Adaptive planning is a term that has recently been associated with smart factories, but in fact it represents the evolution of the actual practical planning method that has been in use on most shop-floors for many years. The legacy adaptive planning tool of choice is simply Excel. Other planning tools, of which there are a great variety available, whether based on infinite, finite or APS models, are focused on mid-range or long-term planning tasks, meeting customer deadlines agreed far in advance, with little actual regard for execution level optimization of the operation. This has been left to production engineers to figure out for themselves, based on their knowledge of the processes, with the aid of Excel to help plan out the actual optimized sequence of work. With Industry 4.0, this model is pushed to the extreme, as continuous assessment of work allocation needs to be done in line with almost daily demand changes from customers. Excel is a great tool, but is simply not capable of understanding and representing all of the live planning constraints needed to avoid risk of execution or on-time delivery failure, such as with consideration of the actually available materials. The smart adaptive planning solution builds on the experience of those who have depended on Excel for so long, to bring visibility and understanding of constraints into focus, allowing planning engineers to make quick and accurate allocation and sequencing decisions whilst retaining the maximum possible operational efficiency. This is achieved through the live sharing of information from both automated and manual operations, in terms of products completed and materials consumed, as well as transactional processes such as material logistics.

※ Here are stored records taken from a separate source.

import Literature.NumberTheory.Sieve.BombieriAsymptoticSieveDimension
import Literature.NumberTheory.Sieve.SelbergSymmetryFormula
import HarnessLib

/-!
# Bombieri's asymptotic sieve: Lemma 12 of Friedlander–Iwaniec (the main term `Σ₁`) from the fundamental lemma

Topic `Literature/NumberTheory/Sieve`, companion ("Proofs") file of `BombieriAsymptoticSieve.lean`
([BombieriRIMS1977]; [FriedlanderIwaniecPisa1978] §4). Source: J. Friedlander, H. Iwaniec,
*On Bombieri's asymptotic sieve*, Ann. Scuola Norm. Sup. Pisa Cl. Sci. (4) **5** (1978) 719–756,
Lemma 12 (pp. 738–739), scalar case `(k)` with `k ≥ 2`, `K = ℚ`, `N = 1`.

Main result: `BombieriSieve.FI1978_lemma12_of_fundamentalLemma :
SieveSequence.fundamental_lemma_uniform → FI1978_lemma12` — the named fact `FI1978_lemma12` of
`BombieriAsymptoticSieve.lean` is reduced to the fundamental lemma of sieve theory
(`SieveSequence.fundamental_lemma_uniform` of `SieveFramework.lean`, Halberstam–Richert Thm 2.5 =
Friedlander–Iwaniec's "Lemma 5"); Lemmata 7, 8, 9 entering the proof are theorems of
`BombieriAsymptoticSieveLemmata.lean`. The printed proof is followed with one simplification:
instead of the binomial expansion `(log n/d)^a = ∑_b (−1)^{a−b} (a choose b)(log d)^{a−b}(log n)^b`
the sieve is applied directly to the nonnegative weights `a_n (log⁺ n/d)^k`; all partial
summations are carried out in discrete form (Abel summation), the integral
`∫₁^x A(t) dt/t = β(x) A(x) log x` entering only through the exact identity
`∫₁^x A(t) dt/t = ∑_{n ≤ x} a_n log(x/n)` (`integral_size_div_eq`, from
`SelbergSymmetry.sum_mul_log_eq`).

* `sum_Ioc_mul_eq_sub_sum_range`, `abs_sum_Ioc_mul_le_of_monotone` — Abel summation against a
  monotone weight; `abs_weighted_congrSum_sub_le` — "partial summation (twice)":
  `|∑_{n ≤ N, q ∣ n} a_n w(n) − g(q) ∑_{n ≤ N} a_n w(n)| ≤ 2 w(N) max_{m ≤ N} |R(m; q)|`;
* `logWeight_props`, `pow_log_sub_logWeight_bounds`, `size_mul_pow_log_sub_weightedSum_bounds`,
  `integral_size_div_eq` — the weight `φ_d(n) = (log⁺ n/d)^k` and
  `0 ≤ A(x)(log x/d)^k − ∑ a_n φ_d(n) ≤ k (log x)^{k−1} ∫₁^x A(t) dt/t`;
* `truncLambdaLower_eq_sum_divisors`, `sigma1_eq_sum_moebius_mul` — `Σ₁ = ∑_{d<y,(d,P(z))=1} μ(d)
  ∑_{n ≤ x,(n,P(z))=1, d ∣ n} a_n φ_d(n)`;
* `weighted_sifted_sub_le` — the fundamental lemma for the auxiliary sequence `1_{d ∣ n} a_n w(n)`;
* `FI1978_lemma12_of_fundamentalLemma` — the assembly (constants `η` of Lemma 9,
  `C = C_F C₇ C₈ + 1 + k C₇ C₈ + C₉`, threshold `log x ≥ max(1, 2 C₂(ε) e^s)`).
-/

noncomputable section

open Filter Finset
open scoped Topology

namespace Literature.NumberTheory.Sieve

namespace BombieriSieve

open scoped ArithmeticFunction.Moebius
open MeasureTheory

/-! ### Abel summation against a monotone weight -/

/-- Abel's identity `∑_{n ≤ N} e(n) φ(n) = E(N) φ(N) − ∑_{m < N} E(m) (φ(m+1) − φ(m))`,
`E(m) = ∑_{n ≤ m} e(n)`. [folklore] -/
theorem sum_Ioc_mul_eq_sub_sum_range (e φ : ℕ → ℝ) (N : ℕ) :
    ∑ n ∈ Ioc 0 N, e n * φ n =
      (∑ n ∈ Ioc 0 N, e n) * φ N -
        ∑ m ∈ Finset.range N, (∑ n ∈ Ioc 0 m, e n) * (φ (m + 1) - φ m) := by
  induction N with
  | zero => simp
  | succ N ih =>
    rw [Finset.sum_Ioc_succ_top (Nat.zero_le N), Finset.sum_Ioc_succ_top (Nat.zero_le N),
      Finset.sum_range_succ, ih]
    ring

/-- **Abel summation against a monotone weight** (the "partial summation (twice)" of
[FriedlanderIwaniecPisa1978] p. 739, in discrete form): if `|∑_{n ≤ m} e(n)| ≤ R` for all
`m ≤ N` and `φ ≥ 0` is nondecreasing, then `|∑_{n ≤ N} e(n) φ(n)| ≤ 2 R φ(N)`. [folklore] -/
theorem abs_sum_Ioc_mul_le_of_monotone {e φ : ℕ → ℝ} {N : ℕ} {R : ℝ}
    (hR : ∀ m ≤ N, |∑ n ∈ Ioc 0 m, e n| ≤ R) (hφ : Monotone φ) (hφ0 : ∀ n, 0 ≤ φ n) :
    |∑ n ∈ Ioc 0 N, e n * φ n| ≤ 2 * R * φ N := by
  have hR0 : 0 ≤ R := le_trans (abs_nonneg _) (hR 0 (Nat.zero_le N))
  rw [sum_Ioc_mul_eq_sub_sum_range]
  have h1 : |(∑ n ∈ Ioc 0 N, e n) * φ N| ≤ R * φ N := by
    rw [abs_mul, abs_of_nonneg (hφ0 N)]
    exact mul_le_mul_of_nonneg_right (hR N le_rfl) (hφ0 N)
  have h2 : |∑ m ∈ Finset.range N, (∑ n ∈ Ioc 0 m, e n) * (φ (m + 1) - φ m)| ≤ R * φ N := by
    refine (Finset.abs_sum_le_sum_abs _ _).trans ?_
    have h3 : ∀ m ∈ Finset.range N, |(∑ n ∈ Ioc 0 m, e n) * (φ (m + 1) - φ m)| ≤
        R * (φ (m + 1) - φ m) := fun m hm => by
      have hΔ : 0 ≤ φ (m + 1) - φ m := sub_nonneg.mpr (hφ (Nat.le_succ m))
      rw [abs_mul, abs_of_nonneg hΔ]
      exact mul_le_mul_of_nonneg_right (hR m (Finset.mem_range.mp hm).le) hΔ
    refine (Finset.sum_le_sum h3).trans ?_
    rw [← Finset.mul_sum, Finset.sum_range_sub]
    exact mul_le_mul_of_nonneg_left (sub_le_self _ (hφ0 0)) hR0
  calc |(∑ n ∈ Ioc 0 N, e n) * φ N -
        ∑ m ∈ Finset.range N, (∑ n ∈ Ioc 0 m, e n) * (φ (m + 1) - φ m)|
      ≤ |(∑ n ∈ Ioc 0 N, e n) * φ N| +
          |∑ m ∈ Finset.range N, (∑ n ∈ Ioc 0 m, e n) * (φ (m + 1) - φ m)| := abs_sub _ _
    _ ≤ R * φ N + R * φ N := add_le_add h1 h2
    _ = 2 * R * φ N := by ring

Having reliable data about material consumption, including usage and spoilage, is another key element of the smart factory. A lean “pull” signal for materials can be generated based on actual material consumption rates, together with details of follow-on scheduled work orders, which can then be used to create a live logistics plan for the transport of materials from the warehouse, or local point of use stores to the machines, only as and when needed, in other words, just in time (JIT). Live data collection from assembly processes ensures that every material is accounted for, creating a near-perfect record of inventory, which can subsequently be shared with ERP and MRP. The need for the creation of pushed kits can be completely avoided. The accurate visibility of material inventory with which to execute work-orders in the foreseeable future is accurately determined by the use of adaptive planning, so the build-up of unnecessary physical material buffer stock, both on the shop-floor and in the warehouse, can be completely avoided, without any risk of unexpected internal material shortages. With MRP now able to know exactly what materials are in the factory, an accurate and less urgent series of material orders can be placed, with more flexibility.

When a modern smart digital MES system, specifically designed for the IIoT environment, is providing support for manufacturing execution—lean supply chain management on the shop floor in the smart factory—full traceability occurs as a natural outcome, being essentially “free” from an operational cost perspective. With lean materials, all carriers of materials, as well as individually marked key components and sub-assemblies, are uniquely labelled and tracked from their original packaging. As each instance of a material is used in production, there is traceability of the exact origin of the material used, whether an expensive IC or an apparently inconsequential passive component. If any material quality error should occur, such as the detection of a counterfeit material, the exact incoming material packaging can be identified, as well as all of the uses of material from that packaging, including the location of any remaining material.